Je voudrais vivre, aimer, m’accoutumer aux hommes,
Chercher un peu de joie et n’y pas trop compter,
Faire ce qu’on a fait, être ce que nous sommes,
Et regarder le ciel sans m’en inquiéter.
Je ne puis ; — malgré moi l’infini me tourmente.
Je n’y saurais songer sans crainte et sans espoir ;
Et, quoi qu’on en ait dit, ma raison s’épouvante
De ne pas le comprendre et pourtant de le voir.
Qu’est-ce donc que ce monde, et qu’y venons-nous faire,
Si, pour qu’on vive en paix, il faut voiler les cieux ?
Passer comme un troupeau les yeux fixés à terre,
Et renier le reste, est-ce donc être heureux ?
Non, c’est cesser d’être homme et dégrader son âme.
Dans la création le hasard m’a jeté ;
Heureux ou malheureux, je suis né d’une femme,
Et je ne puis m’enfuir hors de l’humanité.
Que faire donc ? « Jouis, dit la raison païenne ;
Jouis et meurs ; les dieux ne songent qu’à dormir.
— Espère seulement, répond la foi chrétienne ;
Le ciel veille sans cesse, et tu ne peux mourir. »
Entre ces deux chemins j’hésite et je m’arrête.
Je voudrais, à l’écart, suivre un plus doux sentier.

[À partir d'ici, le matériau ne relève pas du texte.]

import Literature.MathematicalPhysics.QuantumFieldTheory.Dimock2011to13.Phi43Stability
import Literature.MathematicalPhysics.QuantumFieldTheory.Balaban1983to89.TreeLengthTorus
import Literature.MathematicalPhysics.QuantumFieldTheory.Balaban1983to89.TreeLengthTorusGeometry

/-!
# Dimock, *The renormalization group according to Balaban* III: Theorem 2 (the convergent polymer
representation of `Z_{M,N}`) typed over the cell's formalised tree length, and the END IMPLICATION
Theorem 2 ⇒ Corollary 1 (stability) PROVED with its printed arithmetic

**Citation header (reproduction of PUBLISHED work; template of the Balaban lattice Yang–Mills cell).**
J. Dimock, *The renormalization group according to Balaban. III. Convergence*, Ann. Henri Poincaré **15**
(2014) 2133–2175 (= arXiv:1304.0705v1) [Dimock2013BalabanIII], §3.6 "the stability bound": Theorem 2
(TeX `\label{major1}`, eqs. (soso), (such)) and Corollary 1 (TeX `\label{major2}`) with its four-line proof;
*I. Small fields*, Rev. Math. Phys. **25** (2013) 1330010 (= arXiv:1108.1335v2) [Dimock2013], §3.1: the
`M`-polymers (TeX L1163–1170), the tree length `d_M` (L1327–1329), `|X|_M` (L1341–1342) and the summation
bound (summing0) (L1350–1355).  TeX line numbers refer to the arXiv sources held by the cell
(`inputs/files/dimock/src/1304.0705/1304.0705.tex`, `…/1108.1335/*.tex`).

**What is reproduced here.**  The sibling module `…Dimock2011to13.Phi43Stability` types the MODEL and the END
STATEMENT (III Corollary 1, `Dimock2014_phi43StabilityBound`) and says in its header: *"III Theorem 2 itself
(the convergent polymer representation `Z = Z(0) exp Σ_X H(X)`, `|H(X)| ≤ O(1) λ^{β/2} e^{-κ₀ d_M(X)}`) is NOT
typed here (it needs the polymer/tree-length apparatus of I §3)"*.  That apparatus now exists in the tree on the
periodic carrier: `…Balaban1983to89.TreeLengthTorus` (cubes of a torus indexed by `(ℤ/n)^d`, wall adjacency
`TAdj`, face-connected families `TFaceConnected`, the linear size `torusTreeLen` = the length of a shortest
connected polygonal graph in the union of the cubes meeting all of them, and — hypothesis-free — the summation
bound `sum_exp_torusTreeLen_le`).  Dimock's polymers and tree length are THE SAME OBJECTS as Bałaban's
localization domains and `d_j` ([Dimock2013] L1165–1168: *"An M-polymer X is a connected unions of such cubes.
Here connected means that for any two cubes □, □′ in X there is a sequence □ = □₀, □₁, □₂, …, □_m = □′ such
that □_j ⊂ X and □_j and □_{j+1} have a (d−1) = 2 dimensional face in common."*; L1327–1329: *"M d_M(X) = the
length of the shortest tree in X joining the M-cubes in X. Here the tree is in the continuum torus
𝕋_{𝖬+𝖭−k} = (ℝ/(L^{𝖬+𝖭−k})ℤ)³"* — compare [Balaban1987RG1] p. 257 quoted in `…TreeLengthTorus`), so this
module types, for `d = 3`:
* Part 1 — the `M`-polymers of the final torus `𝕋^{−𝖭}_𝖬` as the non-empty torus-face-connected families of
  cubes (`polymers n`, `n` cubes per direction), the polymers through a given cube (`polymersAt n □`), and THREE
  PRINTED STATEMENTS AS HYPOTHESIS SHAPES (nothing asserted): (summing0) `Summing0 n κ₀ K₀`; the activity bound
  (such) `ActivityBound n H C λ β κ₀`; the representation (soso) `PolymerRepresentation L 𝖬 𝖭 n λ ε₀ μ₀ H`
  (an identity for the relative partition function of `…Phi43Stability`).
* Part 2 — PROVED: (summing0) HOLDS for the formalised tree length, for every `κ₀ ≥ κ₀(32, 6)` with the
  constant `K₀(32, 6)` of `…Balaban1983to89.B12TreeDecay` (Dimock's *"constants κ₀ ≥ 1, K₀ depending only on
  the dimension"*, here `d = 3`: `c₀ = 4·2³ = 32`, `Δ = 2·3 = 6`) — `summing0_of_kappa₀_le`, a re-packaging of
  unit pv22's `TreeLengthTorus.sum_exp_torusTreeLen_le`.
* Part 3 — PROVED, the arithmetic of the proof of Corollary 1, verbatim: *"|Σ_{X ⊂ 𝕋^{−𝖭}_𝖬} ℋ(X)| ≤ 𝒪(1)
  λ^{β/2} |𝕋^{−𝖭}_𝖬|_M = 𝒪(1) M^{−3} λ^{β/2} Vol(𝕋_𝖬) ≤ λ^{β/2} Vol(𝕋_𝖬)"*: `sum_polymers_le_sum_polymersAt`
  (a sum over polymers is at most the sum over cubes of the sums over polymers through the cube),
  `abs_sum_activity_le` (`|Σ_X H(X)| ≤ C·λ^{β/2}·K₀·n³`, `n³ = |𝕋^{−𝖭}_𝖬|_M` by `TreeLengthTorus.card_tpt`).
* Part 4 — PROVED, THE END IMPLICATION: `stability_of_polymerRepresentation` — (soso) ∧ (such) ∧ (summing0)
  ⟹ `exp(−B) ≤ Z_{𝖬,𝖭}/Z_{𝖬,𝖭}(0) ≤ exp(B)` with `B = C K₀ λ^{β/2} n³`; `stability_eta_half` — with
  `M³·n³ = Vol(𝕋_𝖬) = L^{3𝖬}` (`cubeCount_mul_eq`: `M = L^m`, `n = L^{𝖬−m}`, `m ≤ 𝖬`) and the absorbed
  smallness `C·K₀ ≤ M³` (the printed last "≤", *"This follows with η = β/2"*), the printed two-sided bound
  `exp(−λ^{β/2} Vol(𝕋_𝖬)) ≤ Z_{𝖬,𝖭}/Z_{𝖬,𝖭}(0) ≤ exp(λ^{β/2} Vol(𝕋_𝖬))`, i.e. EXACTLY the inner inequality
  of `Phi43Stability.Dimock2014_phi43StabilityBound` at `η = β/2`; `stability_eta_half_kappa₀` — the same
  with (summing0) DISCHARGED (hypotheses left: the representation, the activity bound at some
  `κ₀ ≥ κ₀(32,6)`, `C K₀(32,6) ≤ M³`).

* Part 5 (v2, append-only after the v1 declarations) — PROVED, THE EXPONENTIATION STEP OF THE PROOF OF THEOREM 2:
  from the un-exponentiated representation (stingray) (*"𝖹_{𝖬,𝖭} = 𝖹_{𝖬,𝖭}(0) Σ_{{U_ℓ}} Π_ℓ 𝒦(U_ℓ) where the sum is
  over disjoint connected {U_ℓ}"*, typed as the hard-core polymer partition function of the torus gas with Dimock's
  incompatibility `Overlap` = a common cube, hypothesis shape `ComponentRepresentation`) and Lemma 17 (swat) (hypothesis
  shape `ComponentActivityBound`), the tree-proved Kotecký–Preiss theorem (in place of *"a standard theorem (Appendix
  B, part I)"*) gives (soso) ∧ (such) for ℋ := `clusterH 𝒦` (`polymerRepresentation_of_components`) and, with Part 4,
  Corollary 1 (`stability_of_components`); see the `/-! # v2 … -/` block below for loci, constants and divergences.
* Part 6 (v2.1, append-only) — PROVED: (toot) ⇒ Lemma 17 (swat) (*"This is sufficient since |U|_M ≤ 𝒪(1)(d_M(U) + 𝒪(1))
  and λ is small"*) by unit pv22's torus volume bound `card_le_torusTreeLen` (`componentActivityBound_of_toot`), and
  (stingray) ∧ (toot) ⇒ Corollary 1 (`stability_of_toot`): §3.6 from (toot) on is kernel over the cell's polymer model.

**What is NOT claimed.**  (i) Theorem 2 is NOT proved or asserted: `PolymerRepresentation` / `ActivityBound`
are hypothesis shapes; the typed Corollary 1 (`Dimock2014_phi43StabilityBound`) stays un-asserted.  (ii) The
quantifier structure of Theorem 2 (*"Let μ̄ = 1 and let λ be sufficiently small. Then there is a choice of
counterterms ε^𝖭₀, μ^𝖭₀ such that …"*, under Theorem 1's *"Let L be sufficiently large, let M be sufficiently
large (depending on L), and let λ_k be sufficiently small (depending on L, M)"*) is not re-typed: the
implication is proved INSTANCE-WISE (fixed `L, 𝖬, 𝖭, m, λ, ε₀, μ₀, H`), which is how the printed proof of
Corollary 1 uses it; by the printed convention (III, TeX L387: *"Throughout the paper 𝒪(1) stands for a generic
constant independent of all parameters, C stands for a generic constant possibly depending on L"*) the printed
absorption `𝒪(1)M^{−3} ≤ 1` is a condition on `M` alone — displayed here as the explicit hypothesis `C·K₀ ≤ M³`
(the Lean binder `C` names the printed 𝒪(1); nothing is hidden).  (iii) The torus 𝕋^{−𝖭}_𝖬 has side `L^𝖬` and the
`M = L^m`-cubes partition it only
when `m ≤ 𝖬` (`n = L^{𝖬−m}` cubes per direction); for `𝖬 < m` nothing is claimed (Corollary 1 as typed in
`…Phi43Stability` quantifies over all `𝖬`; the implication proved here covers `𝖬 ≥ m`).  (iv) `torusTreeLen`
carries the conventions D-pv22.1 / D-pv22g2.1 of the cell (sup metric — [Dimock2013BalabanII] App. E *"(We use
the metric |x − y| = sup_μ |x_μ − y_μ|)"*; connected polygonal graphs in place of trees; geometry in the
universal cover); Dimock's `κ₀, K₀` "depending only on the dimension" are instantiated by the cell's
`kappa₀ (4·2^d) (2d)`, `K₀ (4·2^d) (2d)` at `d = 3` — any constants for which (summing0) holds serve the printed
proof, and these do.  (v) No quantity of the Bałaban series is touched; Dimock's papers are published and
refereed and are the cell's TEMPLATE, not manuscripts under audit.  Value = kernel-checked bookkeeping of the
template's last implication over the cell's own tree-length model, NOT summit progress (YM₄ on T⁴ / infinite
volume / mass gap are elsewhere and out of scope).

Cell records: TEMPLATE.md §4.3 / §13 (D3 ↔ B10 §D, B14 Cor. 3, B16 §1), §15 (the polymer toolkit);
FINAL-STATEMENT.md (the sense of "ultraviolet stability"); unit `b2b-balaban-template` gen 13, journal claim
D3-THM2-COR1-KERNEL.  NEW leaf; imports `…Dimock2011to13.Phi43Stability` (this lineage, p175764) and
`…Balaban1983to89.TreeLengthTorus` (unit pv22, p177631); modifies nothing.  v1 = p182573 (cross-read: cell GAPS.md
C-pv14-47, ok, its optional DOCFIX D1 — Dimock's 𝒪(1)-convention — folded in (ii) below); v2 (journal claim
D3-STINGRAY-EXP-KERNEL): + import `…Balaban1983to89.TreeLengthTorusGeometry` (unit pv22, p177824) and Part 5,
append-only (v1 declarations byte-identical); v2.1: + Part 6 ((toot) ⇒ Lemma 17 (swat) by the torus volume bound;
`componentActivityBound_of_toot`, `stability_of_toot`), append-only (v2 declarations byte-identical); v2.2
(docstring-only, folds the Part 6 cross-read, cell GAPS.md C-pv01-50): (swat) is LEMMA 17 of arXiv:1304.0705v1 (its
`\begin{lem}` at TeX L2393 is the 17th under the global `\newtheorem{lem}{Lemma}` counter; the journal/arXiv PDF
prints "Lemma 17." above (swat); Lemma 15 is `\label{sushi}`, TeX L2254) — the twelve occurrences of "Lemma 15"
of v1–v2.1, all naming (swat), corrected to "Lemma 17"; declarations byte-identical.
-/

noncomputable section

Il n’en existe pas, dit une voix secrète ;
En présence du ciel il faut croire ou nier.
Je le pense en effet ; les âmes tourmentées
Dans l’un et l’autre excès se jettent tour à tour,
Mais les indifférents ne sont que des athées ;
Ils ne dormiraient plus s’ils doutaient un seul jour.

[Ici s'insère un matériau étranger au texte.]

import Summits.AtomisticToContinuum.HydrodynamicLimit.Theorems.JaynesSqueezeHardSphereLDA
import Summits.AtomisticToContinuum.HydrodynamicLimit.Theorems.JaynesSqueezeSqueezeToBlockGibbsUniformLDA
import Summits.AtomisticToContinuum.HydrodynamicLimit.Theorems.ImplosionDichotomyHsEosLowDensity
import Mathlib.Topology.ContinuousMap.Compact
import HarnessLib

/-!
# Rate-free statics of the line `fibre-deficit-transfer` (crux `AprioriBounds`, stmt-AtomisticToContinuum-14827),
part A: the local density approximation UNIFORMLY along a continuous path of density profiles

Support file (`--supports stmt-AtomisticToContinuum-14827`) of the lead prover of the line (stub `stub_bracketVanish` of
skeleton r4, worker file A).  The bracket `log Z_N(Λ_s) − S(μ₀) − (N+1)m_s` of the line's identity is controlled on the
whole time slab `[0, t]` through the thermodynamic limit of the tilted partition function `Z_N(Λ_s)`, which is (up to the
constant `(2π)^{3/2}e^{5/2}` per particle) the canonical partition function of the local Gibbs profile with activity
`a_s = ρ_s e^{g_σ(ρ_s)}`, `g_σ(r) = f_ex(rσ³) + rσ³ f_ex'(rσ³)`.  The LANDED static package `hardSphereLDA_proof` (B) gives,
for ONE normalised density profile in the dilute chamber, `(N+1)⁻¹ log Z_N(a_ρ) → ∫ ρ · ρσ³ f_ex'(ρσ³)`.  Here this is made
UNIFORM in `s ∈ [0, t]` for a density path `ρ` jointly continuous on `[0,t] × 𝕋³` (`slab_uniform_lda`, registered sub-goal):
`(N+1)⁻¹ log Z_N` is `1`-Lipschitz for the sup-distance of the log-activities (`JaynesSqueezeSqueeze.abs_log_posPartition_sub_le`),
`s ↦ log a_s ∈ C(𝕋³, ℝ)` is continuous (currying of a jointly continuous map, read through the clamp onto `[0,t]`), the limit is
continuous in `s` (parametric integral), so the abstract Arzelà–Ascoli lemma
`JaynesSqueezeSqueeze.eventually_forall_abs_sub_le_of_tendsto` applies on the compact `[0, t]`.
-/

noncomputable section

open MeasureTheory Filter Set Topology
open scoped ENNReal

namespace Summit.AtomisticToContinuum.HydrodynamicLimit.Theorems.FibreDeficitTransfer

open Literature.MathematicalPhysics.KineticTheory Literature.Analysis.FluidPDE
open Literature.Analysis.FunctionSpaces
open JaynesSqueezeSqueeze (abs_log_posPartition_sub_le eventually_forall_abs_sub_le_of_tendsto)

/-! ## The low-density equation of state in the chamber -/

/-- Under the `HsEosLowDensity` data `(η₀, F)` (`f_ex = F` on `[0, η₀)`, `F` analytic), `f_ex` and `f_ex'` are continuous on
the open chamber `(0, η₀)`. -/
theorem bv_eos_continuousOn {η₀ : ℝ} {F : ℝ → ℝ} (hF : AnalyticOnNhd ℝ F (Ioo (-η₀) η₀))
    (hEq : EqOn hsExcessFreeEnergy F (Ico 0 η₀)) :
    ContinuousOn hsExcessFreeEnergy (Ioo 0 η₀) ∧ ContinuousOn (deriv hsExcessFreeEnergy) (Ioo 0 η₀) := by
  have hsub : Ioo (0 : ℝ) η₀ ⊆ Ioo (-η₀) η₀ := fun x hx => ⟨by linarith [hx.1, hx.2], hx.2⟩
  refine ⟨(hF.continuousOn.mono hsub).congr fun x hx => hEq ⟨hx.1.le, hx.2⟩, ?_⟩
  refine (hF.deriv.continuousOn.mono hsub).congr fun x hx => ?_
  have hloc : hsExcessFreeEnergy =ᶠ[𝓝 x] F := by
    filter_upwards [Ioo_mem_nhds hx.1 hx.2] with y hy
    exact hEq ⟨hy.1.le, hy.2⟩
  exact hloc.deriv_eq

/-! ## The clamp onto `[0, t]` -/

/-- A field continuous on the slab `[0,t] × 𝕋³`, read through the clamp `s ↦ max 0 (min t s)` onto `[0, t]` (the tree's
`clamp_mem_Icc` / `clamp_eq_self` pattern), is globally jointly continuous. -/
theorem bv_continuous_clamp {Y : Type*} [TopologicalSpace Y] {t : ℝ} {f : ℝ → T3 → Y}
    (hf : ContinuousOn (Function.uncurry f) (Icc 0 t ×ˢ univ)) (ht : 0 ≤ t) :
    Continuous fun p : ℝ × T3 => f (max 0 (min t p.1)) p.2 :=
  hf.comp_continuous (f := fun p : ℝ × T3 => (max 0 (min t p.1), p.2))
    ((continuous_const.max (continuous_const.min continuous_fst)).prodMk continuous_snd)
    fun _ => ⟨⟨le_max_left _ _, max_le ht (min_le_left _ _)⟩, mem_univ _⟩

/-- Slices of a field jointly continuous on the slab are continuous. -/
theorem bv_continuous_slice {Y : Type*} [TopologicalSpace Y] {t : ℝ} {f : ℝ → T3 → Y}
    (hf : ContinuousOn (Function.uncurry f) (Icc 0 t ×ˢ univ)) {s : ℝ} (hs : s ∈ Icc 0 t) : Continuous (f s) :=
  hf.comp_continuous (f := fun x : T3 => (s, x)) (continuous_const.prodMk continuous_id) fun x => ⟨hs, mem_univ x⟩

/-! ## The uniform local density approximation on the slab -/

/-- **Uniform LDA along a continuous density path** (registered sub-goal `slab_uniform_lda`).  There is a chamber threshold
`η₁ > 0` (the minimum of the `HsEosLowDensity` and `HardSphereLDA` thresholds) such that for `0 < σ ≤ 1/2`, `t ≥ 0`, a density
path `ρ` jointly continuous on `[0,t] × 𝕋³` with `c ≤ ρ`, `ρσ³ < η₁` and unit mass at every `s ≤ t`, and slice-wise continuous
velocity / positive temperature profiles, the local density approximation of the canonical partition function at the activity
`ρ_s e^{g_σ(ρ_s)}` holds UNIFORMLY in `s ∈ [0, t]`:
`sup_{s ≤ t} |(N+1)⁻¹ log Z_N(s) − ∫ ρ_s · ρ_sσ³ f_ex'(ρ_sσ³)| → 0`. -/
theorem slab_uniform_lda : ∃ η₁ : ℝ, 0 < η₁ ∧ ∀ (σ t c : ℝ) (ρ θ : ℝ → T3 → ℝ) (u : ℝ → T3 → V3) (Φ : (N : ℕ) → HardSphereFlow (Torus.geometry (Fin 3)) (hsDiameter σ N) (N + 1)), 0 < σ → σ ≤ 1 / 2 → 0 ≤ t → 0 < c → ContinuousOn (Function.uncurry ρ) (Icc 0 t ×ˢ univ) → (∀ s ∈ Icc 0 t, Continuous (θ s) ∧ Continuous (u s) ∧ ∀ x, 0 < θ s x) → (∀ s ∈ Icc 0 t, ∀ x, c ≤ ρ s x ∧ ρ s x * σ ^ 3 < η₁) → (∀ s ∈ Icc 0 t, ∫ x, ρ s x = 1) → ∀ ε : ℝ, 0 < ε → ∀ᶠ N : ℕ in atTop, ∀ s ∈ Icc 0 t, |((N : ℝ) + 1)⁻¹ * Real.log (canonicalPartition (Torus.geometry (Fin 3)) (hsDiameter σ N) (N + 1) (localGibbsProfile (fun x => ρ s x * Real.exp (hsExcessFreeEnergy (ρ s x * σ ^ 3) + ρ s x * σ ^ 3 * deriv hsExcessFreeEnergy (ρ s x * σ ^ 3))) (u s) (θ s))) - ∫ x, ρ s x * (ρ s x * σ ^ 3 * deriv hsExcessFreeEnergy (ρ s x * σ ^ 3))| ≤ ε := by
  obtain ⟨η₀, hη₀, F, hF, hEq, -, -, -⟩ := hsEosLowDensity_proof
  obtain ⟨η₁, hη₁, hLDA⟩ := hardSphereLDA_proof Theses.JaynesSqueeze.HsEosLowDensity_holds
  obtain ⟨hfc, hdfc⟩ := bv_eos_continuousOn hF hEq
  refine ⟨min η₀ η₁, lt_min hη₀ hη₁, ?_⟩
  intro σ t c ρ θ u Φ hσ hσ2 ht hc hρc hsl hch hmass ε hε
  have hσ3 : 0 < σ ^ 3 := pow_pos hσ 3
  -- the clamp onto `[0, t]`
  have hclmem : ∀ s : ℝ, max 0 (min t s) ∈ Icc 0 t := fun s => ⟨le_max_left _ _, max_le ht (min_le_left _ _)⟩
  have hcleq : ∀ s ∈ Icc 0 t, max 0 (min t s) = s := fun s hs => by rw [min_eq_right hs.2, max_eq_right hs.1]
  -- the equation-of-state functions at this `σ`
  set g : ℝ → ℝ := fun r => hsExcessFreeEnergy (r * σ ^ 3) + r * σ ^ 3 * deriv hsExcessFreeEnergy (r * σ ^ 3) with hg
  set ψ : ℝ → ℝ := fun r => r * σ ^ 3 * deriv hsExcessFreeEnergy (r * σ ^ 3) with hψ
  have hψr : ∀ r, r * σ ^ 3 * deriv hsExcessFreeEnergy (r * σ ^ 3) = ψ r := fun r => rfl
  have hgψr : ∀ r, hsExcessFreeEnergy (r * σ ^ 3) + ψ r = g r := fun r => rfl
  simp only [hψr, hgψr]
  -- the chamber
  have hρpos : ∀ s ∈ Icc 0 t, ∀ x, 0 < ρ s x := fun s hs x => hc.trans_le (hch s hs x).1
  have hch₁ : ∀ s ∈ Icc 0 t, ∀ x, c ≤ ρ s x ∧ ρ s x * σ ^ 3 ≤ η₁ := fun s hs x =>
    ⟨(hch s hs x).1, ((hch s hs x).2.trans_le (min_le_right _ _)).le⟩
  have hJ : ∀ r ∈ Ioo (0 : ℝ) (η₀ / σ ^ 3), r * σ ^ 3 ∈ Ioo 0 η₀ := fun r hr =>
    ⟨mul_pos hr.1 hσ3, (lt_div_iff₀ hσ3).1 hr.2⟩
  have hlin : ContinuousOn (fun r : ℝ => r * σ ^ 3) (Ioo 0 (η₀ / σ ^ 3)) := continuousOn_id.mul continuousOn_const
  have hψc : ContinuousOn ψ (Ioo 0 (η₀ / σ ^ 3)) := hlin.mul (hdfc.comp hlin hJ)
  have hgc : ContinuousOn g (Ioo 0 (η₀ / σ ^ 3)) := (hfc.comp hlin hJ).add hψc
  have hρJ : ∀ s ∈ Icc 0 t, ∀ x, ρ s x ∈ Ioo (0 : ℝ) (η₀ / σ ^ 3) := fun s hs x =>
    ⟨hρpos s hs x, (lt_div_iff₀ hσ3).2 ((hch s hs x).2.trans_le (min_le_left _ _))⟩
  -- the clamped density path: globally jointly continuous, with values in the chamber
  set ρc : ℝ → T3 → ℝ := fun s x => ρ (max 0 (min t s)) x with hρc_def
  have hρcc : Continuous (Function.uncurry ρc) := bv_continuous_clamp hρc ht
  have hρcc' : Continuous fun p : ℝ × T3 => ρc p.1 p.2 := hρcc
  have hρcmem : ∀ s x, ρc s x ∈ Ioo (0 : ℝ) (η₀ / σ ^ 3) := fun s x => hρJ _ (hclmem s) x
  have hρc_eq : ∀ s ∈ Icc 0 t, ∀ x, ρc s x = ρ s x := fun s hs x => by
    simp only [hρc_def, hcleq s hs]
  -- the activity path and its logarithm as a continuous curve in `C(𝕋³, ℝ)`
  set b : ℝ → T3 → ℝ := fun s x => ρc s x * Real.exp (g (ρc s x)) with hb_def
  have hbpos : ∀ s x, 0 < b s x := fun s x => mul_pos (hρcmem s x).1 (Real.exp_pos _)
  have hbc : Continuous fun p : ℝ × T3 => b p.1 p.2 :=
    hρcc'.mul ((hgc.comp_continuous hρcc' fun p => hρcmem p.1 p.2).rexp)
  have hbsc : ∀ s, Continuous (b s) := fun s => hbc.comp (continuous_const.prodMk continuous_id)
  have hbm : ∀ s, Measurable (b s) := fun s => (hbsc s).measurable
  have hlogb : Continuous fun p : ℝ × T3 => Real.log (b p.1 p.2) := hbc.log fun p => (hbpos p.1 p.2).ne'
  set Lf : C(ℝ × T3, ℝ) := ⟨fun p => Real.log (b p.1 p.2), hlogb⟩ with hLf
  set L : ℝ → C(T3, ℝ) := fun s => Lf.curry s with hL
  have hLc : Continuous L := Lf.curry.continuous
  have hLapply : ∀ s x, L s x = Real.log (b s x) := fun s x => rfl
  -- a uniform upper bound of the activity on the slab
  obtain ⟨B, hB⟩ := ((isCompact_Icc (a := (0 : ℝ)) (b := t)).prod (isCompact_univ (X := T3))).exists_bound_of_continuousOn
    hbc.continuousOn
  have hbB : ∀ s ∈ Icc 0 t, ∀ x, b s x ≤ B := fun s hs x => by
    have h := hB (s, x) ⟨hs, mem_univ x⟩
    rw [Real.norm_eq_abs] at h
    exact (le_abs_self _).trans h
  have hZpos : ∀ (N : ℕ) (s : ℝ), 0 < posPartition (b s) (hsDiameter σ N) (N + 1) := fun N s =>
    posPartition_pos (hbsc s) (hbpos s) hσ2 N
  -- the sequence and its limit
  set f : ℕ → ℝ → ℝ := fun N s => ((N : ℝ) + 1)⁻¹ * Real.log (posPartition (b s) (hsDiameter σ N) (N + 1)) with hf
  set G : ℝ → ℝ := fun s => ∫ x, ρc s x * ψ (ρc s x) with hG
  have hGc : Continuous G := by
    have hFc : Continuous (Function.uncurry fun (s : ℝ) (x : T3) => ρc s x * ψ (ρc s x)) :=
      hρcc'.mul (hψc.comp_continuous hρcc' fun p => hρcmem p.1 p.2)
    have h := continuous_parametric_integral_of_continuous (μ := (volume : Measure T3)) hFc isCompact_univ
    simp only [Measure.restrict_univ] at h
    exact h
  -- on the slab the activity path is the genuine one
  have hbs : ∀ s ∈ Icc 0 t, b s = fun x => ρ s x * Real.exp (g (ρ s x)) := fun s hs => by
    funext x
    simp only [hb_def, hρc_eq s hs x]
  have hZeq : ∀ (N : ℕ), ∀ s ∈ Icc 0 t, canonicalPartition (Torus.geometry (Fin 3)) (hsDiameter σ N) (N + 1)
      (localGibbsProfile (fun x => ρ s x * Real.exp (g (ρ s x))) (u s) (θ s)) = posPartition (b s) (hsDiameter σ N) (N + 1) := by
    intro N s hs
    obtain ⟨hθs, hus, hθpos⟩ := hsl s hs
    rw [← hbs s hs]
    exact canonicalPartition_eq_posPartition (hbsc s) hθs hus (fun x => (hbpos s x).le) hθpos _ _
  -- pointwise convergence on the slab: `HardSphereLDA` (B)
  have hpt : ∀ s ∈ Icc 0 t, Tendsto (fun N => f N s) atTop (𝓝 (G s)) := by
    intro s hs
    obtain ⟨hθs, hus, hθpos⟩ := hsl s hs
    obtain ⟨-, hBσ⟩ := hLDA σ hσ
    obtain ⟨hZ, -, -⟩ := hBσ c hc (ρ s) (bv_continuous_slice hρc hs).measurable (hch₁ s hs) (hmass s hs) (u s) (θ s)
      hus.measurable hθs.measurable hθpos Φ
    simp only [hψr, hgψr] at hZ
    have hGs : G s = ∫ x, ρ s x * ψ (ρ s x) := by simp only [hG, hρc_eq s hs]
    rw [hGs]
    refine hZ.congr fun N => ?_
    simp only [hf, hZeq N s hs]
  -- equi-Lipschitz dependence on `s` through the curve `L`
  have hlip : ∀ N : ℕ, ∀ s₁ ∈ Icc 0 t, ∀ s₂ ∈ Icc 0 t, |f N s₁ - f N s₂| ≤ dist (L s₁) (L s₂) := by
    intro N s₁ hs₁ s₂ hs₂
    have hD : ∀ x, |Real.log (b s₁ x) - Real.log (b s₂ x)| ≤ dist (L s₁) (L s₂) := fun x => by
      rw [← Real.dist_eq, ← hLapply s₁ x, ← hLapply s₂ x]
      exact ContinuousMap.dist_apply_le_dist x
    have h := abs_log_posPartition_sub_le (hbm s₁) (hbm s₂) (hbpos s₁) (hbpos s₂) (hbB s₁ hs₁) (hbB s₂ hs₂) hD
      (hsDiameter σ N) (N + 1) (hZpos N s₁) (hZpos N s₂)
    have hNpos : (0 : ℝ) < ((N : ℝ) + 1)⁻¹ := by positivity
    simp only [hf]
    rw [← mul_sub, abs_mul, abs_of_pos hNpos]
    calc ((N : ℝ) + 1)⁻¹ * |Real.log (posPartition (b s₁) (hsDiameter σ N) (N + 1)) -
          Real.log (posPartition (b s₂) (hsDiameter σ N) (N + 1))|
        ≤ ((N : ℝ) + 1)⁻¹ * (((N + 1 : ℕ) : ℝ) * dist (L s₁) (L s₂)) := by gcongr
      _ = dist (L s₁) (L s₂) := by push_cast; field_simp
  -- uniform convergence on the compact slab
  have hunif := eventually_forall_abs_sub_le_of_tendsto isCompact_Icc hGc.continuousOn hLc.continuousOn hlip hpt hε
  filter_upwards [hunif] with N hN s hs
  have hGs : G s = ∫ x, ρ s x * ψ (ρ s x) := by simp only [hG, hρc_eq s hs]
  have h := hN s hs
  rw [hGs] at h
  simpa only [hf, hZeq N s hs] using h

end Summit.AtomisticToContinuum.HydrodynamicLimit.Theorems.FibreDeficitTransfer

end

Je me résigne donc, et, puisque la matière
Me laisse dans le cœur un désir plein d’effroi,
Mes genoux fléchiront ; je veux croire, et j’espère.
Que vais-je devenir, et que veut-on de moi ?
Me voilà dans les mains d’un Dieu plus redoutable
Que ne sont à la fois tous les maux d’ici-bas ;
Me voilà seul, errant, fragile et misérable,
Sous les yeux d’un témoin qui ne me quitte pas.
Il m’observe, il me suit. Si mon cœur bat trop vite,
J’offense sa grandeur et sa divinité.
Un gouffre est sous mes pas ; si je m’y précipite,
Pour expier une heure il faut l’éternité.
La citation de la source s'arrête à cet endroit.